Comme moi ils sont nombreux qui, après plusieurs années de travaux de recherche souvent à l'étranger, travaillent déjà avec des collaborations nationales ou internationales et parcourent la Terre pour des ateliers ou conférences, fructifiant tant bien que mal des idées et des projets qui menacent de conduire à des impasses. Non par manque d'idées ou de dynamisme, mais par manque de postes et de financements.  

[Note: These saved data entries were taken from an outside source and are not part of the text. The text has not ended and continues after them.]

import Summits.HubbardSuperconductivity.HubbardSuperconductivity.Theorems.AnisotropyChordTransferFibre3RowCXSCells
import Summits.HubbardSuperconductivity.HubbardSuperconductivity.Theorems.AnisotropyChordTransferFibre3L2TCellRB064N33383

/-!
# Route `AnisotropyChord` / H0 rotor rung, LEVEL 2 row C (KT-2b), t-BLOCK `64 ≤ L ≤ 95`: the X-sum bracket of the column `ν ∈ [33383, 34218]/10⁶`

The L-uniform bracket of the positive Parseval sum of the phase-defect moment on p2's block cell `L2.N1.tcRB064N33383` (window `K = 16`, `T = 964/100000`,
the column's certified totals `θ⁴S₂ ≤ 80693717/12500000`, `θ⁴T10 ≤ 3969754003/1000000000`): ★ `xsTB064N33383` : `RowC.xsCellCheck 64 … (512/100) = true` — for every
`L ≥ 64` and every `ν` in the column, `XSn(L, νθ²) ≤ 512/100` (`RowC.xs_cell_sound`; exact-ℚ mirror value 5.0923; at `L₀ = 128`, `K = 32` the
same column has ≈ 4.2); one kernel `decide`; shared by all row-C cells `…RowCTFB064N33383C…` of this column.
Prover seat `hubbard-h0-rotor-p1` g32 (route lead; ruling R4-b); helper for piece A = stmt-HubbardSuperconductivity-23918 of rung 19089
(`--supports`, helper class).  Nothing here proves superconductivity in the Hubbard model; one kernel-certified piece of ONE
conditional reduction (the GM₃ ∀L certificate, Level-2 row C = KT-2b on the t-blocks `48 ≤ L < 128`, route-lead ruling R1); the rotor TARGET as
originally worded stays FALSE (g15 verdict).  Mathlib + the tree only; no sorry.  Generated by p1 g32 scratch/rowcT/mkfilesT.py.
-/

set_option linter.dupNamespace false
set_option autoImplicit false

open Literature.Analysis.ValidatedNumerics

namespace Summit.HubbardSuperconductivity.HubbardSuperconductivity.Theorems.AnisotropyChord.Transfer.Fibre3.L2.KT2b

open L2.N1

/-- ★ the X-sum bracket of the block column `tcRB064N33383`: `XSn ≤ 512/100` for all `L ≥ 64`, `ν ∈ [33383, 34218]/10⁶`. -/
theorem xsTRB064N33383 :
    RowC.xsCellCheck tcRB064N33383.L0 tcRB064N33383.n1 tcRB064N33383.n2 tcRB064N33383.νd tcRB064N33383.Tn tcRB064N33383.Td 1000000 tcRB064N33383.bS2.2 tcRB064N33383.bT10.2 ((128 : ℚ) / 25) = true := by
  decide +kernel

end Summit.HubbardSuperconductivity.HubbardSuperconductivity.Theorems.AnisotropyChord.Transfer.Fibre3.L2.KT2b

Mon impossible mission, en tant que chercheur post-doctorant travaillant en France et souhaitant mettre son énergie dans la recherche française, est de convaincre mes pairs du bien-fondé de mon projet afin qu'ils me permettent de poursuivre mes travaux sur le long terme de façon constructive et fructueuse, en m’accordant un poste. Or, pour convaincre, je dois me présenter avec un parcours de chercheur construit, cohérent et original, face à des jurys de concours qui nous font malgré eux nous disputer quelques miettes. Si peu de moyens, si peu de postes. Curieusement, cette cohérence je ne peux la trouver dans un pays comme la France qui ne m'offre pas d’opportunités crédibles pour financer mon travail. Je dépends de financements obtenus péniblement par des chercheurs permanents. Je dois miser sur un juste alignement des planètes qui me permette de trouver un contrat d'un ou deux ans par bonheur en lien avec ma propre thématique de recherche, ou de décrocher une seule année d’enseignement trop lourde pour prendre le temps de chercher autre chose que le contrat suivant. De fait, le système actuel ne me permet pas de mener et financer mes projets. Il les torpille et les laisse mourir. Je lutte pour ne pas être écarté du monde de la recherche et pour y conserver mon gagne-pain. J’ai malgré moi cet espoir rendu de plus en plus absurde de pouvoir un jour mettre ma passion, mes idées et mes projets, tout ce bagage si chèrement acquis, au service de notre connaissance.  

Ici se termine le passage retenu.